The read-only listener (format: failovergroupname.secondary.database.windows.net) routes to secondary replicas, enabling read scale-out where reporting or analytics workloads run against secondaries without impacting primary. This provides load distribution while maintaining simple connection string management.

Implementation best practices include configuring appropriate connection timeout and retry policies in application code, enabling connection pooling for performance, monitoring failed connections during failover events, and testing failover procedures regularly to validate application resilience.

DNS caching considerations are important. Client-side DNS caching can delay connection to new primary after failover. Configure reasonable DNS TTL values and implement retry logic that handles brief connection failures. Modern ADO.NET and other Azure SQL client libraries handle this well with built-in retry policies.

Hard-coding server names requires application changes during failover. Manual failover switching adds complexity and delays. Using both names with application logic creates maintenance burden and error potential. Only listener endpoints provide truly automatic, transparent failover.

Q154

You need to implement Azure Event Grid with custom topics. Events should be filtered at subscription level to reduce unnecessary event delivery. What should you configure?

A) Event Grid advanced filters on subscriptions

B) Logic App conditions in subscriber

C) Azure Functions with filtering logic

D) Event Hub filters

Answer: A

Explanation:

Event Grid advanced filters on subscriptions enable server-side event filtering before delivery, reducing bandwidth, processing costs, and latency by delivering only relevant events to each subscriber.

Event Grid subscriptions support advanced filtering based on event properties, enabling sophisticated routing logic. Filters evaluate event data, subject, event type, and custom properties using operators including equals, not equals, greater than, less than, contains, begins with, ends with, and in (for multiple values). Multiple filter conditions combine with AND logic, and multiple filters within a subscription use OR logic.

The implementation involves defining filter criteria when creating event subscriptions. For example, a subscription might filter events where eventType equals “Order.Created” AND priority equals “High” AND region in (“US”, “EU”). Event Grid evaluates filters server-side before delivery, transmitting only matching events to subscriber endpoints.

Server-side filtering provides significant benefits. Subscribers receive only relevant events, reducing processing overhead. Network bandwidth decreases since irrelevant events aren’t transmitted. Event Grid handles filtering at scale without subscriber infrastructure. Filtering logic is declarative and centrally managed rather than distributed across multiple subscribers.

Advanced filter capabilities include numeric range comparisons for priority or amount thresholds, string operators for pattern matching on categories or tags, and boolean operators for flag checks. Filters work on both system properties and custom event data properties, providing comprehensive event routing control.

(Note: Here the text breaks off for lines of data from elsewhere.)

/-- The inverse of a polar chart followed by a chart with `C^∞` inverse is `C^∞` on its target. [folklore] -/
theorem contDiffOn_polarChart_trans_symm (p : 𝕊 n)
    {T : OpenPartialHomeomorph (𝔼 (n + 1)) (𝔼 (n + 1))} (hT : ContDiffOn ℝ ∞ T.symm T.target) :
    ContDiffOn ℝ ∞ ((polarChart p).trans T).symm ((polarChart p).trans T).target := by
  rw [coe_trans_symm, trans_target]
  exact (contDiff_polarChart_symm p).comp_contDiffOn (hT.mono inter_subset_left)

/-- The source chart of the normal form is `C^∞` on its source. [folklore] -/
theorem contDiffOn_foldSourceChart (p : 𝕊 n) :
    ContDiffOn ℝ ∞ (foldSourceChart p) (foldSourceChart p).source :=
  contDiffOn_polarChart_trans p contDiffOn_mobiusChartA

/-- The inverse of the source chart of the normal form is `C^∞` on its target. [folklore] -/
theorem contDiffOn_foldSourceChart_symm (p : 𝕊 n) :
    ContDiffOn ℝ ∞ (foldSourceChart p).symm (foldSourceChart p).target :=
  contDiffOn_polarChart_trans_symm p contDiffOn_mobiusChartA_symm

/-- The target chart of the normal form is `C^∞` on its source. [folklore] -/
theorem contDiffOn_foldTargetChart (p : 𝕊 n) :
    ContDiffOn ℝ ∞ (foldTargetChart p) (foldTargetChart p).source :=
  contDiffOn_polarChart_trans p contDiffOn_mobiusChartB

/-- The inverse of the target chart of the normal form is `C^∞` on its target. [folklore] -/
theorem contDiffOn_foldTargetChart_symm (p : 𝕊 n) :
    ContDiffOn ℝ ∞ (foldTargetChart p).symm (foldTargetChart p).target :=
  contDiffOn_polarChart_trans_symm p contDiffOn_mobiusChartB_symm

/-- The source chart of the normal form is a chart of the `C^∞` maximal atlas of `ℝⁿ⁺¹`.
[cite: Gromov1986, §1.3.1 (B) p. 27] -/
theorem foldSourceChart_mem_maximalAtlas (p : 𝕊 n) :
    foldSourceChart p ∈ IsManifold.maximalAtlas (𝓡 (n + 1)) ∞ (𝔼 (n + 1)) :=
  mem_maximalAtlas_euclidean_of_contDiffOn (contDiffOn_foldSourceChart p)
    (contDiffOn_foldSourceChart_symm p)

/-- The target chart of the normal form is a chart of the `C^∞` maximal atlas of `ℝⁿ⁺¹`.
[cite: Gromov1986, §1.3.1 (B) p. 27] -/
theorem foldTargetChart_mem_maximalAtlas (p : 𝕊 n) :
    foldTargetChart p ∈ IsManifold.maximalAtlas (𝓡 (n + 1)) ∞ (𝔼 (n + 1)) :=
  mem_maximalAtlas_euclidean_of_contDiffOn (contDiffOn_foldTargetChart p)
    (contDiffOn_foldTargetChart_symm p)


/-- **The scaled radial folds `v ↦ a · radialFold (b v)` are immersions off `‖b v‖ = 1`.**
[cite: Gromov1986, §2.1.3 (D) Example p. 59] -/
theorem injective_fderiv_smul_radialFold_smul {a b : ℝ} (ha : a ≠ 0) (hb : b ≠ 0)
    {u : 𝔼 (n + 1)} (hu : ‖b • u‖ ≠ 1) :
    Injective (fderiv ℝ (fun v => a • radialFold n (b • v)) u) := by
  have h : HasFDerivAt (fun v => a • radialFold n (b • v))
      (a • (radialFoldDeriv n (b • u)).comp (b • ContinuousLinearMap.id ℝ (𝔼 (n + 1)))) u :=
    ((hasFDerivAt_radialFold (b • u)).comp u ((hasFDerivAt_id u).const_smul b)).const_smul a
  rw [h.fderiv]
  intro h₁ h₂ hh
  have hh' : a • radialFoldDeriv n (b • u) (b • h₁) = a • radialFoldDeriv n (b • u) (b • h₂) := by
    simpa using hh
  exact smul_right_injective _ hb
    (injective_radialFoldDeriv hu (smul_right_injective _ ha hh'))

/-- The scaled radial folds are `C^∞`. [cite: Gromov1986, §2.1.3 (D) Example p. 59] -/
theorem contDiff_smul_radialFold_smul (a b : ℝ) :
    ContDiff ℝ ∞ (fun v : 𝔼 (n + 1) => a • radialFold n (b • v)) :=
  (contDiff_radialFold.comp (contDiff_id.const_smul b)).const_smul a

/-! ### §3 Reduction of the fold map to an immersion of the punctured manifold with a pole

Let `M` be a compact `C^∞` manifold modelled on `ℝⁿ⁺¹`, `χ` a chart of its maximal atlas centred
at `q` (`χ q = 0`) and `g : M → ℝⁿ⁺¹` a `C^∞` immersion of `M ∖ {q}` which on `χ.source ∖ {q}`
is the inverted chart `χ / ‖χ‖²`.  For `r > 0` put `F_r (v) = r · radialFold (v / r)` (the
radial fold along the sphere of radius `r`) and `f = F_r ∘ g`, `f q = 0`.  On `χ.source`,
`f = r · radialFold (r χ)` (`radialFold_inv_smul_inversion`), a `C^∞` map folding along the
coordinate sphere `‖χ‖ = 1/r` and immersive elsewhere on `χ.source` (also at `q`); off
`χ.source`, `‖g‖ < r` for `r` large (compactness), where `F_r` is a local diffeomorphism.  The
coordinate sphere is `e(𝕊ⁿ)` for the smooth open embedding `e = χ⁻¹ ∘ (c · univUnitBall)`,
`c = √2 / r`, of `ℝⁿ⁺¹` onto the coordinate ball of radius `c`, and the fold normal form at
`e m`, `m ∈ 𝕊ⁿ`, is read in the charts `foldSourceChart m ∘ (r · χ)` and
`foldTargetChart m ∘ (r⁻¹ · )` of §2. -/

section Reduction

variable {M : Type*} [TopologicalSpace M]

/-- A `C^∞` open partial homeomorphism of `ℝⁿ⁺¹` with `C^∞` inverse is differentiable in the
manifold sense (both ways). [folklore] -/
theorem mdifferentiable_of_contDiffOn {T : OpenPartialHomeomorph (𝔼 (n + 1)) (𝔼 (n + 1))}
    (h1 : ContDiffOn ℝ ∞ T T.source) (h2 : ContDiffOn ℝ ∞ T.symm T.target) :
    T.MDifferentiable (𝓡 (n + 1)) (𝓡 (n + 1)) :=
  ⟨(contMDiffOn_iff_contDiffOn.2 h1).mdifferentiableOn (by simp),
    (contMDiffOn_iff_contDiffOn.2 h2).mdifferentiableOn (by simp)⟩
import Mathlib
import Summits.NavierStokesRegularity.NavierStokesRegularity.Theorems.ThreadingFluxAzimuthalCartanConicalLandau
import Summits.NavierStokesRegularity.NavierStokesRegularity.Theorems.ThreadingFluxAzimuthalCartanConicalShellLandau
import HarnessLib

/-!
# Crux `PoloidalLiouville` (stmt-NavierStokesRegularity-1222, wall W1), crux idea «azimuthal-cartan-test» (ns-idea-15 g10):
# LIOUVILLE CONE DATA ON THE WHOLE PUNCTURED SPACE ARE EXACTLY THE MÖBIUS DATA (one axis, one parameter, globally)

Support file (`--supports stmt-NavierStokesRegularity-1222`, helper; cell `ns-wall-extremal`, width hand ns-wall-eng-6 g6, 0 kit).

`…ConicalLandau.lean` (Λ1): the Möbius potential `LandauCone.potential a A` IS Liouville data on `ℝ³ ∖ {0}` and its conical flow IS
`landauAxisField a A`.  `…ConicalShellLandau.lean` (Λ2): Liouville data containing a full shell about the vertex are, ON THAT SHELL, trivial or
Möbius (`LiouvilleCone.moebius_of_shell`, Šverák's theorem read back through the correspondence).  THIS FILE patches the shells: for data on
the WHOLE punctured space the axis and the parameter do not depend on the shell —

* ★★ `LiouvilleCone.moebius_of_punctured_space` — `LiouvilleCone {x | x ≠ 0} Φ g H` ⇒ EITHER `Φ ≡ 0` and `conicalField Φ ≡ 0` on `ℝ³ ∖ {0}`,
  OR there are ONE unit axis `a` and ONE `A > 1` with `Φ = LandauCone.potential a A` and `conicalField Φ = landauAxisField a A` on all of
  `ℝ³ ∖ {0}` (analytic continuation from the shell `1 < |x| < 2` across the preconnected `ℝ³ ∖ {0}`, tree `Sverak2011.isPreconnected_compl_zero`;
  the flow is read off `Φ` pointwise-and-locally: `u = ∇Φ + ((2e^{Φ} − 2)/|x|²) x`).

Together with (Λ1) this is an `↔`: the image of the conical correspondence on the whole punctured space is {0} ∪ {Landau solutions}, i.e. the
`0`-homogeneous real-analytic solutions of `|x|²ΔΦ + 2e^{Φ} − 2 = 0` on `ℝ³ ∖ {0}` are `Φ ≡ 0` and the Möbius potentials
`log((A² − 1)|x|²/(A|x| − ⟪a, x⟫)²)` — the classification of whole-sphere solutions of Liouville's equation, in the kernel, via Navier–Stokes.

HONEST FRAME: placement information strictly below W1; closes no crux; `PoloidalLiouville` (1222), C♯ off the homogeneous stratum and NS
regularity are OPEN / NOT proved; 0 kit.
-/

-- the summit and its single sub-problem share the name (CONVENTIONS §1)
set_option linter.dupNamespace false

noncomputable section

namespace Summit.NavierStokesRegularity.NavierStokesRegularity.Theorems.PoloidalLiouville.AzimuthalCartan

open Set Function Filter Topology Metric
open scoped ContDiff RealInnerProductSpace
open Literature.Analysis.FluidPDE
open Summit.NavierStokesRegularity.NavierStokesRegularity.Theorems.PoloidalLiouville.CentreJet (E3)

/-! ### The test shell and two local tools -/

/-- The test shell `1 < |x| < 2` lies in the punctured space. -/
theorem shell_one_two_subset : shell (0 : E3) 1 2 ⊆ {x : E3 | x ≠ 0} := fun _ hx => ne_zero_of_mem_shell_zero one_pos hx

/-- A point of the test shell: `(3/2) e₀`. -/
theorem mem_shell_one_two : ((3 / 2 : ℝ) • EuclideanSpace.single 0 1 : E3) ∈ shell (0 : E3) 1 2 := by
  rw [Homogeneous.mem_shell_zero, norm_smul, Real.norm_of_nonneg (by norm_num : (0 : ℝ) ≤ 3 / 2)]
  simp only [PiLp.norm_single, norm_one, mul_one]
  norm_num

/-- The conical flow at `x` is determined by `Φ` near `x`: `Φ =ᶠ Ψ` near `x` ⇒ `conicalField Φ x = conicalField Ψ x`. -/
theorem conicalField_congr {Φ Ψ : E3 → ℝ} {x : E3} (h : Φ =ᶠ[𝓝 x] Ψ) : conicalField Φ x = conicalField Ψ x := by
  rw [conicalField, conicalField, h.gradient_eq, radialCoeff, radialCoeff, h.self_of_nhds]

namespace LiouvilleCone

variable {Φ : E3 → ℝ} {g : E3 → E3} {H : E3 → E3 →L[ℝ] E3} (hc : LiouvilleCone {x : E3 | x ≠ 0} Φ g H)
include hc

/-- Analytic continuation of an identity `Φ = Ψ` from the test shell to the whole (preconnected) punctured space. -/
theorem eqOn_of_eqOn_shell {Ψ : E3 → ℝ} (hΨ : AnalyticOnNhd ℝ Ψ {x : E3 | x ≠ 0}) (h : EqOn Φ Ψ (shell (0 : E3) 1 2)) :
    EqOn Φ Ψ {x : E3 | x ≠ 0} := by
  have hev : Φ =ᶠ[𝓝 ((3 / 2 : ℝ) • EuclideanSpace.single 0 1 : E3)] Ψ := by
    filter_upwards [(isOpen_shell (0 : E3) 1 2).mem_nhds mem_shell_one_two] with y hy using h hy
  exact hc.analyticOnNhd.eqOn_of_preconnected_of_eventuallyEq hΨ Sverak2011.isPreconnected_compl_zero
    (shell_one_two_subset mem_shell_one_two) hev

/-- ★★ **LIOUVILLE DATA ON THE WHOLE PUNCTURED SPACE ARE TRIVIAL OR MÖBIUS, GLOBALLY.**  For `LiouvilleCone {x ≠ 0} Φ g H`: EITHER `Φ ≡ 0` and
the conical flow vanishes on `ℝ³ ∖ {0}`, OR for ONE unit axis `a` and ONE parameter `A > 1`, `Φ = LandauCone.potential a A` and
`conicalField Φ = landauAxisField a A` on all of `ℝ³ ∖ {0}`. -/
theorem moebius_of_punctured_space :
    (∀ x : E3, x ≠ 0 → Φ x = 0 ∧ conicalField Φ x = 0) ∨
      ∃ a : E3, ‖a‖ = 1 ∧ ∃ A : ℝ, 1 < A ∧ ∀ x : E3, x ≠ 0 →
        Φ x = LandauCone.potential a A x ∧ conicalField Φ x = landauAxisField a A x := by
  rcases hc.moebius_of_shell one_pos one_lt_two shell_one_two_subset with h0 | ⟨a, ha, A, hA, hL⟩
  · left
    -- `Φ ≡ 0` on the test shell, hence on the punctured space; then `∇Φ = 0`, `e^{Φ} = 1`, `u = 0`
    have hΦ : EqOn Φ (fun _ => (0 : ℝ)) {x : E3 | x ≠ 0} := hc.eqOn_of_eqOn_shell analyticOnNhd_const fun y hy => (h0 y hy).1
    intro x hx
    have hev : Φ =ᶠ[𝓝 x] fun _ => (0 : ℝ) := by
      filter_upwards [isOpen_ne.mem_nhds hx] with y hy using hΦ hy
    refine ⟨hΦ hx, ?_⟩
    rw [conicalField_congr hev, conicalField, radialCoeff]
    simp
  · right
    have hΦ : EqOn Φ (LandauCone.potential a A) {x : E3 | x ≠ 0} :=
      hc.eqOn_of_eqOn_shell (fun y hy => LandauCone.analyticAt_potential ha hA hy) fun y hy => (hL y hy).1
    refine ⟨a, ha, A, hA, fun x hx => ⟨hΦ hx, ?_⟩⟩
    have hev : Φ =ᶠ[𝓝 x] LandauCone.potential a A := by
      filter_upwards [isOpen_ne.mem_nhds hx] with y hy using hΦ hy
    rw [conicalField_congr hev, LandauCone.conicalField_eq_landauAxisField ha hA hx]

/-- ★ The same read as a classification of the POTENTIALS alone: a `0`-homogeneous real-analytic solution of `|x|²ΔΦ + 2e^{Φ} − 2 = 0` on
`ℝ³ ∖ {0}` (i.e. a whole-sphere solution of Liouville's equation `−Δ_{S²}φ + 2 = 2e^{φ}`) is `Φ ≡ 0` or a Möbius potential
`log ((A² − 1)|x|²/(A|x| − ⟪a, x⟫)²)`. -/
theorem potential_classification :
    (∀ x : E3, x ≠ 0 → Φ x = 0) ∨
      ∃ a : E3, ‖a‖ = 1 ∧ ∃ A : ℝ, 1 < A ∧ ∀ x : E3, x ≠ 0 → Φ x = Real.log ((A ^ 2 - 1) * ‖x‖ ^ 2 / (A * ‖x‖ - ⟪a, x⟫) ^ 2) := by
  rcases hc.moebius_of_punctured_space with h | ⟨a, ha, A, hA, h⟩
  · exact Or.inl fun x hx => (h x hx).1
  · exact Or.inr ⟨a, ha, A, hA, fun x hx => (h x hx).1⟩

end LiouvilleCone

end Summit.NavierStokesRegularity.NavierStokesRegularity.Theorems.PoloidalLiouville.AzimuthalCartan

end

Logic App conditions and Function filtering logic work but process all events, consuming resources and bandwidth for filtering that Event Grid could do server-side. Event Hub doesn’t have Event Grid’s filtering capabilities. Only Event Grid advanced filters provide efficient, server-side event routing before delivery.

Q155

You are implementing Azure Cosmos DB change feed with multiple independent processors. Each processor should read the entire change feed independently. What should you configure?

A) Different lease containers for each processor

B) Same lease container shared by all processors

C) Multiple Cosmos DB accounts

D) Read directly from database without leases

Answer: A

Explanation:

Different lease containers for each processor enables independent change feed processing where each processor maintains its own checkpoint state, allowing multiple independent workflows to process the complete change feed at their own pace.

Change feed processor uses a lease container to track progress through the change feed. Leases represent partitions in the monitored container, and each lease contains a checkpoint indicating how far that processor has read. When multiple processors use the same lease container, they coordinate to distribute partition processing, ensuring each change is processed once across all processor instances. When processors use different lease containers, each maintains independent checkpoint state.

Independent processing enables multiple scenarios. You might have one processor synchronizing data to SQL Database, another sending notifications to users, and a third updating search indexes. Each processes the same changes but at different rates with different error handling and retry policies. If one processor falls behind or fails, others continue unaffected.

Configuration involves specifying unique lease container names when initializing change feed processors. Each processor connects to the same monitored container but different lease containers. The change feed provides consistent ordering within partitions, ensuring all processors see changes in the same sequence.

Resource considerations include lease container costs (minimal), read request units consumed by each processor reading change feed, and ensuring total throughput handles all processors. Change feed reads don’t incur RU charges on the monitored container, making multiple processors cost-effective for read-heavy scenarios.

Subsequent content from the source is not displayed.